Corporate income tax

  • From 1 January 2021, EU law including Directives, Regulations and the CJEU decisions should in principle no longer be applicable in the UK. This implies that in case of restructurings whereby UK companies are involved, the EU Merger Directive will possibly not apply.
  • In particular, taxpayers should asses situations including the application of the EU Parent-Subsidiary (dividends and liquidation bonus) and the EU Interest and Royalties Directive as from now they should rely on the UK – Belgian double tax treaty for the avoidance of double taxation (resulting in other treaty based formalities, including more administrative burden).
  • Following the UK / EU Trade and Cooperation Agreement, the UK has decided to devise its own reporting of cross border arrangements to conform with OECD agreed standards and rules, while retaining a requirement to report in line with its previous EU DAC6 rules only those arrangements where hallmarks D1 or D2 concerning the frustration of beneficial ownership reporting are present.
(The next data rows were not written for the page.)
/-- ★★ **THE BLOCK-L² BOUND OF Δ′_π AT THE PINS — `StepL2.t`'s SHAPE — FROM THE THREE SUP SCHEMAS, (3.46)₄ AND THE PIN** (module docstring).  Inputs as in
`split_majorants_of_letter_schemas` (`q hq H 𝔬12`, numerics, `h31 h49 hBJ`), plus `h46` ((3.46)₄ at `DvcoKH ∘ GcoS(GpY) ∘ DvscoKH`, block-L²), the pin `hTpico12`, `B₄ δ₄`,
`r ≤ δ₄`, and ONE displayed constant `t2L ≥ constL2 … (ℓ+1) · t_J`.  Output: `∃ ML`, and for every member with `ML ≤ M_x` in the regime, the block bound of `(𝔬12 x).Tpi U`
with kernel `t2L·(M_xα₀)·(Lʲη)⁻¹·(L^{j′}η)⁻¹·e^{−δ_T d}`. [cite: Balaban1985BackgroundPropagators, (3.130)–(3.131) pp.421–422, (3.120) p.419, Thm 3.1 (3.42) p.397 + (3.46) p.398, (3.49) p.399, (3.117) p.419, p.391; Balaban1984PropagatorsII, (2.54), (2.60)–(2.61) pp.233–234] -/
theorem blockBd_tpi_of_letter_schemasR_par
    (parT : ∀ i : B6KLevelCensusIndexV1.KIdx d ℓ hd hL b₀ b₁, Node00.SiteParY (Matrix (Fin N) (Fin N) ℂ) i) (q : PinPrims) (hq : q.OK) (H : MemberY d ℓ hd hL b₀ b₁ Mstar → Prop)
    (R₁ R₂ : RegFamY d ℓ hd hL b₀ b₁ Mstar (Matrix (Fin N) (Fin N) ℂ)) (hG : MemOfFam (specialUnitaryUnits (Fin N)) R₁)
    (hsymT : ∀ (x : MemberY d ℓ hd hL b₀ b₁ Mstar) (c α₀ : ℝ) (U : (bg9YR (Matrix (Fin N) (Fin N) ℂ) (specialUnitaryUnits (Fin N)) R₁ R₂ x).Cfg), (bg9YR (Matrix (Fin N) (Fin N) ℂ) (specialUnitaryUnits (Fin N)) R₁ R₂ x).Reg335 c α₀ U → B9Thm311ReadingCoords.IsSymmTr (fun _ => (1 : ℝ)) (Node00.GpY x.toKIdx (parT x.toKIdx) U))
    (hsymRT : ∀ (x : MemberY d ℓ hd hL b₀ b₁ Mstar) (c α₀ : ℝ) (U : (bg9YR (Matrix (Fin N) (Fin N) ℂ) (specialUnitaryUnits (Fin N)) R₁ R₂ x).Cfg), (bg9YR (Matrix (Fin N) (Fin N) ℂ) (specialUnitaryUnits (Fin N)) R₁ R₂ x).Reg335 c α₀ U → B9Thm311ReadingCoords.IsSymmTr (fun _ => (1 : ℝ)) (Node00.RY x.toKIdx (parT x.toKIdx) (Node00.GpY x.toKIdx (parT x.toKIdx)) U))
    (c : ℝ)
    (𝔬12 : ∀ x : MemberY d ℓ hd hL b₀ b₁ Mstar, B9Thm312Whole.Ops (geo9Y x) (bg9Y (Matrix (Fin N) (Fin N) ℂ) (specialUnitaryUnits (Fin N)) x)
      (XBK (TrIdx N) x.toKIdx) (XBK (TrIdx N) x.toKIdx) (XHK (TrIdx N) x.toKIdx) (XSK (TrIdx N) x.toKIdx))
    (B₀ δ₀ CP δP tJ δB B₄ δ₄ r δT σS t2L M a : ℝ) (hB₀ : 0 ≤ B₀) (hCP : 0 ≤ CP) (htJ : 0 ≤ tJ) (hB₄ : 0 ≤ B₄) (hσS : 0 < σS) (hM : 0 < M)
    (hr₀ : r ≤ δ₀) (hrP : r ≤ δP) (hrB : r ≤ δB) (hr₄ : r ≤ δ₄) (hδT : 0 ≤ δT) (hδTr : δT + 2 * σS + 3 * (q.αF * ((1 - 2 * q.α) * q.δ₀)) ≤ r)
    (ht2L : constL2 (cR39 (trBasis N))⁻¹ B₀ CP B₄
      (rowConst261 (geo9Y (d := d) (ℓ := ℓ) (hd := hd) (hL := hL) (b₀ := b₀) (b₁ := b₁) (Mstar := Mstar)) σS) ((ℓ + 1 : ℕ) : ℝ) * tJ ≤ t2L)
    (hTpico12 : ∀ (x : MemberY d ℓ hd hL b₀ b₁ Mstar) (U : (bg9Y (Matrix (Fin N) (Fin N) ℂ) (specialUnitaryUnits (Fin N)) x).Cfg), (𝔬12 x).Tpi U =
      TpicoK x.toKIdx (trBasis N) (bg9Y (Matrix (Fin N) (Fin N) ℂ) (specialUnitaryUnits (Fin N)) x) (fun U => U) (parT x.toKIdx)
        (GpPhysY x.toKIdx (parT x.toKIdx)) U)
    (h31 : ∀ x : MemberY d ℓ hd hL b₀ b₁ Mstar, M ≤ (geo9Y x).M → ∀ α₀ : ℝ, 0 < α₀ → (geo9Y x).M * α₀ ≤ a →
      ∀ U : (bg9Y (Matrix (Fin N) (Fin N) ℂ) (specialUnitaryUnits (Fin N)) x).Cfg,
        (bg9YR (Matrix (Fin N) (Fin N) ℂ) (specialUnitaryUnits (Fin N)) R₁ R₂ x).Reg335 c α₀ U →
        (bg9YR (Matrix (Fin N) (Fin N) ℂ) (specialUnitaryUnits (Fin N)) R₁ R₂ x).Reg336 c α₀ U →
          Thm31GpMaj (𝔬12 x).blkW (𝔬12 x).blk
            (GcoS x.toKIdx (trBasis N) (bg9Y (Matrix (Fin N) (Fin N) ℂ) (specialUnitaryUnits (Fin N)) x) (fun U => U) (GpY x.toKIdx (parT x.toKIdx)) U)
            (DvcoKH x.toKIdx (trBasis N) (bg9Y (Matrix (Fin N) (Fin N) ℂ) (specialUnitaryUnits (Fin N)) x) (fun U => U) U)
            (DvscoKH x.toKIdx (trBasis N) (bg9Y (Matrix (Fin N) (Fin N) ℂ) (specialUnitaryUnits (Fin N)) x) (fun U => U) U) 1 (H x) B₀ δ₀)
    (h46 : ∀ x : MemberY d ℓ hd hL b₀ b₁ Mstar, M ≤ (geo9Y x).M → ∀ α₀ : ℝ, 0 < α₀ → (geo9Y x).M * α₀ ≤ a →
      ∀ U : (bg9Y (Matrix (Fin N) (Fin N) ℂ) (specialUnitaryUnits (Fin N)) x).Cfg,
        (bg9YR (Matrix (Fin N) (Fin N) ℂ) (specialUnitaryUnits (Fin N)) R₁ R₂ x).Reg335 c α₀ U →
        (bg9YR (Matrix (Fin N) (Fin N) ℂ) (specialUnitaryUnits (Fin N)) R₁ R₂ x).Reg336 c α₀ U →
          BlockBd (g := toB6 (geo9Y x) 1 (H x)) (𝔬12 x).blk (𝔬12 x).blk
            (DvcoKH x.toKIdx (trBasis N) (bg9Y (Matrix (Fin N) (Fin N) ℂ) (specialUnitaryUnits (Fin N)) x) (fun U => U) U ∘ₗ
              GcoS x.toKIdx (trBasis N) (bg9Y (Matrix (Fin N) (Fin N) ℂ) (specialUnitaryUnits (Fin N)) x) (fun U => U) (GpY x.toKIdx (parT x.toKIdx)) U ∘ₗ
              DvscoKH x.toKIdx (trBasis N) (bg9Y (Matrix (Fin N) (Fin N) ℂ) (specialUnitaryUnits (Fin N)) x) (fun U => U) U)
            (fun (y y' : (geo9Y x).Site) => B₄ * Real.exp (-(δ₄ * (geo9Y x).dist y y'))))
    (h49 : ∀ x : MemberY d ℓ hd hL b₀ b₁ Mstar, M ≤ (geo9Y x).M → ∀ α₀ : ℝ, 0 < α₀ → (geo9Y x).M * α₀ ≤ a →
      ∀ U : (bg9Y (Matrix (Fin N) (Fin N) ℂ) (specialUnitaryUnits (Fin N)) x).Cfg,
        (bg9YR (Matrix (Fin N) (Fin N) ℂ) (specialUnitaryUnits (Fin N)) R₁ R₂ x).Reg335 c α₀ U →
        (bg9YR (Matrix (Fin N) (Fin N) ℂ) (specialUnitaryUnits (Fin N)) R₁ R₂ x).Reg336 c α₀ U →
          Proj349Maj (𝔬12 x).blkW (𝔬12 x).blk
            (PcoK x.toKIdx (trBasis N) (bg9Y (Matrix (Fin N) (Fin N) ℂ) (specialUnitaryUnits (Fin N)) x) (fun U => U) (parT x.toKIdx)
              (GpY x.toKIdx (parT x.toKIdx)) U)
            (DvcoKH x.toKIdx (trBasis N) (bg9Y (Matrix (Fin N) (Fin N) ℂ) (specialUnitaryUnits (Fin N)) x) (fun U => U) U)
            (DvscoKH x.toKIdx (trBasis N) (bg9Y (Matrix (Fin N) (Fin N) ℂ) (specialUnitaryUnits (Fin N)) x) (fun U => U) U) 1 (H x) CP δP)
    (hBJ : ∀ x : MemberY d ℓ hd hL b₀ b₁ Mstar, M ≤ (geo9Y x).M → ∀ α₀ : ℝ, 0 < α₀ → (geo9Y x).M * α₀ ≤ a →
      ∀ U : (bg9Y (Matrix (Fin N) (Fin N) ℂ) (specialUnitaryUnits (Fin N)) x).Cfg,
        (bg9YR (Matrix (Fin N) (Fin N) ℂ) (specialUnitaryUnits (Fin N)) R₁ R₂ x).Reg335 c α₀ U →
        (bg9YR (Matrix (Fin N) (Fin N) ℂ) (specialUnitaryUnits (Fin N)) R₁ R₂ x).Reg336 c α₀ U →
          CurrentMaj (𝔬12 x).blkW (𝔬12 x).blk
            (BcoKH x.toKIdx (trBasis N) (bg9Y (Matrix (Fin N) (Fin N) ℂ) (specialUnitaryUnits (Fin N)) x) (fun U => U) U)
            (BdcoKH x.toKIdx (trBasis N) (bg9Y (Matrix (Fin N) (Fin N) ℂ) (specialUnitaryUnits (Fin N)) x) (fun U => U) U) 1 (H x)
            (tJ * ((geo9Y x).M * α₀)) δB) :
    ∃ ML : ℝ, ∀ x : MemberY d ℓ hd hL b₀ b₁ Mstar, ML ≤ (geo9Y x).M → M ≤ (geo9Y x).M → ∀ α₀ : ℝ, 0 < α₀ → (geo9Y x).M * α₀ ≤ a →
      ∀ U : (bg9Y (Matrix (Fin N) (Fin N) ℂ) (specialUnitaryUnits (Fin N)) x).Cfg,
        (bg9YR (Matrix (Fin N) (Fin N) ℂ) (specialUnitaryUnits (Fin N)) R₁ R₂ x).Reg335 c α₀ U →
        (bg9YR (Matrix (Fin N) (Fin N) ℂ) (specialUnitaryUnits (Fin N)) R₁ R₂ x).Reg336 c α₀ U →
          BlockBd (g := toB6 (geo9Y x) 1 (H x)) (𝔬12 x).blk (𝔬12 x).blk ((𝔬12 x).Tpi U)
            (fun (y y' : (geo9Y x).Site) => t2L * ((geo9Y x).M * α₀) * ((geo9Y x).len y)⁻¹ * ((geo9Y x).len y')⁻¹ *
              Real.exp (-(δT * (geo9Y x).dist y y'))) := by
  -- member facts at ((1 − 2α)δ₀, α_F) (n06-k) and [4] (2.61) at the rate σ_S with n06-i's DEFINITE constant, above ONE threshold each
  obtain ⟨ML, -, hfacts, -⟩ :=
    lemma21Pack_geo9Y (d := d) (ℓ := ℓ) (hd := hd) (hL := hL) (b₀ := b₀) (b₁ := b₁) (Mstar := Mstar) H hq.α_pos hq.α_lt
      hq.δ₀_pos hq.αF_pos (by linarith only [hq.αF_lt])
  obtain ⟨MLσ, hrowc⟩ := rowConst261_spec_of_rowSum261
    (rowSum261_geo9Y (d := d) (ℓ := ℓ) (hd := hd) (hL := hL) (b₀ := b₀) (b₁ := b₁) (Mstar := Mstar)) hσS
  have hN : 0 < N := Nat.pos_of_ne_zero (NeZero.ne N)
  have hc0 : 0 < cR39 (trBasis N) := cR39_trBasis_pos hN
  have hcσ : 0 ≤ rowConst261 (geo9Y (d := d) (ℓ := ℓ) (hd := hd) (hL := hL) (b₀ := b₀) (b₁ := b₁) (Mstar := Mstar)) σS :=
    rowConst261_nonneg _ _
  have hτ : 0 ≤ q.αF * ((1 - 2 * q.α) * q.δ₀) :=
    mul_nonneg hq.αF_pos.le (mul_nonneg (by linarith only [hq.α_lt]) hq.δ₀_pos.le)
  refine ⟨max ML MLσ, fun x hMx hMM α₀ hα ha U hU hU' => ?_⟩
  have hgeo : GeoOK (geo9Y x) := ⟨geo9Y_dist_triangle x, geo9Y_dist_comm x, geo9K_dist_nonneg x.toKIdx, geo9Y_len_pos x⟩
  have hF := hfacts x ((le_max_left _ _).trans hMx)
  have hrow : RowSum (toB6 (geo9Y x) 1 (H x)) σS
      (rowConst261 (geo9Y (d := d) (ℓ := ℓ) (hd := hd) (hL := hL) (b₀ := b₀) (b₁ := b₁) (Mstar := Mstar)) σS) :=
    fun y => hrowc x ((le_max_right _ _).trans hMx) y
  have hθ : 0 ≤ (geo9Y x).M * α₀ := mul_nonneg (hM.le.trans hMM) hα.le
  -- the transpose facts at the trace basis (tree theorems; `U` is special-unitary by (3.35))
  have hUu : ∀ μ z, ((U μ z : (Matrix (Fin N) (Fin N) ℂ)ˣ) : Matrix (Fin N) (Fin N) ℂ) ∈ unitary (Matrix (Fin N) (Fin N) ℂ) :=
    fun μ z => specialUnitaryUnits_le_unitaryUnits (hG x c α₀ U hU μ z)
  have hGsym := isTransposePair_GcoS_trBasis x.toKIdx (bg9Y (Matrix (Fin N) (Fin N) ℂ) (specialUnitaryUnits (Fin N)) x) (fun U => U)
    (GpY x.toKIdx (parT x.toKIdx)) U (hsymT x c α₀ U hU)
  have hDv := isTransposePair_DvcoKH_DvscoKH x.toKIdx (bg9Y (Matrix (Fin N) (Fin N) ℂ) (specialUnitaryUnits (Fin N)) x) (fun U => U) U hUu
  have hDG := hGsym.comp hDv
  have hRsym : IsTransposePair (RcoK x.toKIdx (trBasis N) (bg9Y (Matrix (Fin N) (Fin N) ℂ) (specialUnitaryUnits (Fin N)) x) (fun U => U) (parT x.toKIdx) (GpY x.toKIdx (parT x.toKIdx)) U)
      (RcoK x.toKIdx (trBasis N) (bg9Y (Matrix (Fin N) (Fin N) ℂ) (specialUnitaryUnits (Fin N)) x) (fun U => U) (parT x.toKIdx) (GpY x.toKIdx (parT x.toKIdx)) U) :=
    isTransposePair_smul_smul (B9CoReadingCoordsTranspose.isTransposePair_coordOpK_of_isSymmTr (trBasis N) (B9CoReadingCoordsTranspose.trBasis_repr_eq_trace N) _ (hsymRT x c α₀ U hU)) _
  have hPeq : PcoK x.toKIdx (trBasis N) (bg9Y (Matrix (Fin N) (Fin N) ℂ) (specialUnitaryUnits (Fin N)) x) (fun U => U) (parT x.toKIdx)
      (GpY x.toKIdx (parT x.toKIdx)) U = 1 - (cR39 (trBasis N)) •
        RcoK x.toKIdx (trBasis N) (bg9Y (Matrix (Fin N) (Fin N) ℂ) (specialUnitaryUnits (Fin N)) x) (fun U => U) (parT x.toKIdx) (GpY x.toKIdx (parT x.toKIdx)) U := by
    rw [rcoK_eq, smul_smul, mul_inv_cancel₀ hc0.ne', one_smul, Module.End.one_eq_id, sub_sub_cancel]
  have hPsym : IsTransposePair
      (PcoK x.toKIdx (trBasis N) (bg9Y (Matrix (Fin N) (Fin N) ℂ) (specialUnitaryUnits (Fin N)) x) (fun U => U) (parT x.toKIdx) (GpY x.toKIdx (parT x.toKIdx)) U)
      (PcoK x.toKIdx (trBasis N) (bg9Y (Matrix (Fin N) (Fin N) ℂ) (specialUnitaryUnits (Fin N)) x) (fun U => U) (parT x.toKIdx) (GpY x.toKIdx (parT x.toKIdx)) U) := by
    rw [hPeq]; exact isTransposePair_one.sub (isTransposePair_smul_smul hRsym _)
  have hDP := hPsym.comp hDv
  have hBB := isTransposePair_BcoKH_BdcoKH x.toKIdx (bg9Y (Matrix (Fin N) (Fin N) ℂ) (specialUnitaryUnits (Fin N)) x) (fun U => U) U hUu
  -- the split and the two factorizations at the repaired pin
  have hsplit := (hTpico12 x U).trans (tpicoK_eq_splitL x.toKIdx (trBasis N) (bg9Y (Matrix (Fin N) (Fin N) ℂ) (specialUnitaryUnits (Fin N)) x) (fun U => U)
    (parT x.toKIdx) (GpPhysY x.toKIdx (parT x.toKIdx)) U)
  have hmain := blockBd_tpi_of_split hgeo hF hrow (h31 x hMM α₀ hα ha U hU hU') ⟨h46 x hMM α₀ hα ha U hU hU'⟩ (h49 x hMM α₀ hα ha U hU hU')
    (hBJ x hMM α₀ hα ha U hU hU') hGsym hDG hDP hBB
    (rcoK_eq x.toKIdx (trBasis N) (bg9Y (Matrix (Fin N) (Fin N) ℂ) (specialUnitaryUnits (Fin N)) x) (fun U => U) (parT x.toKIdx) (GpY x.toKIdx (parT x.toKIdx)) U)
    hsplit (taLcoK_phys_eq_comp x.toKIdx (trBasis N) (bg9Y (Matrix (Fin N) (Fin N) ℂ) (specialUnitaryUnits (Fin N)) x) (fun U => U) (parT x.toKIdx) hc0.ne' U)
    (tbLcoKH_phys_eq_comp x.toKIdx (trBasis N) (bg9Y (Matrix (Fin N) (Fin N) ℂ) (specialUnitaryUnits (Fin N)) x) (fun U => U) (parT x.toKIdx) hc0.ne' U)
    (inv_nonneg.mpr hc0.le) hB₀ hCP hB₄ (mul_nonneg htJ hθ) hcσ hσS.le hτ hr₀ hrP hrB hr₄ hδT hδTr
  refine hmain.mono fun y y' => ?_
  exact kernel_dom ht2L hθ (inv_nonneg.mpr (geo9Y_len_pos x y).le) (inv_nonneg.mpr (geo9Y_len_pos x y').le) (Real.exp_nonneg _)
It is still necessary to consider whether there is any EU DAC6 reporting requirement in any other EU member state, according to the rules in that member state.

Global Mobility Services

  • No work is permitted, and anyone wishing to work must obtain the relevant employment authorisation and visa before travelling. As an employer, you will need to ensure that you know where your employees are and that they have the right to reside and work in the countries they are in.
  • The EU Regulation (EC) 883/2004, which coordinates the social security contributions across the EU, no longer applies. However, the Protocol to the EU-UK TCA states that persons to whom the Protocol applies will be subject to the legislation of one State only. In principle, the Protocol rules follow the principles of the EU Regulation (EC) 883/2004 with some deviations. For employment relationships that existed before 31 December 2020 and continue without interruption, the beneficiary status under the withdrawal agreement will remain valid, respecting and applying the rules under EC 883/2004.
  • Free movement of persons no longer applies. Accordingly, EEA and Swiss nationals need to qualify for status under either the new Points-Based Immigration system or the EU Settlement Scheme. The deadline for applications to the EU Settlement Scheme (EUSS) is 30 June 2021. However, it is recommended that eligible individuals apply as soon as possible to ensure they have the relevant documentation to show their residence in the UK.
  • EEA and Swiss employees employed before 30 June 2021 can continue to evidence their right to work through the use of their passports or National ID cards. Alternatively, EEA and Swiss citizens who have status under the EU Settlement Scheme or under the Points-Based Immigration System may choose to evidence their right to work through the Home Office’s online verification system.
  • There is a visit limit of 90 days in a 180 day period for short term visits between the UK and the EU. This will cover conferences, meetings, trade shows and customer and supplier negotiations.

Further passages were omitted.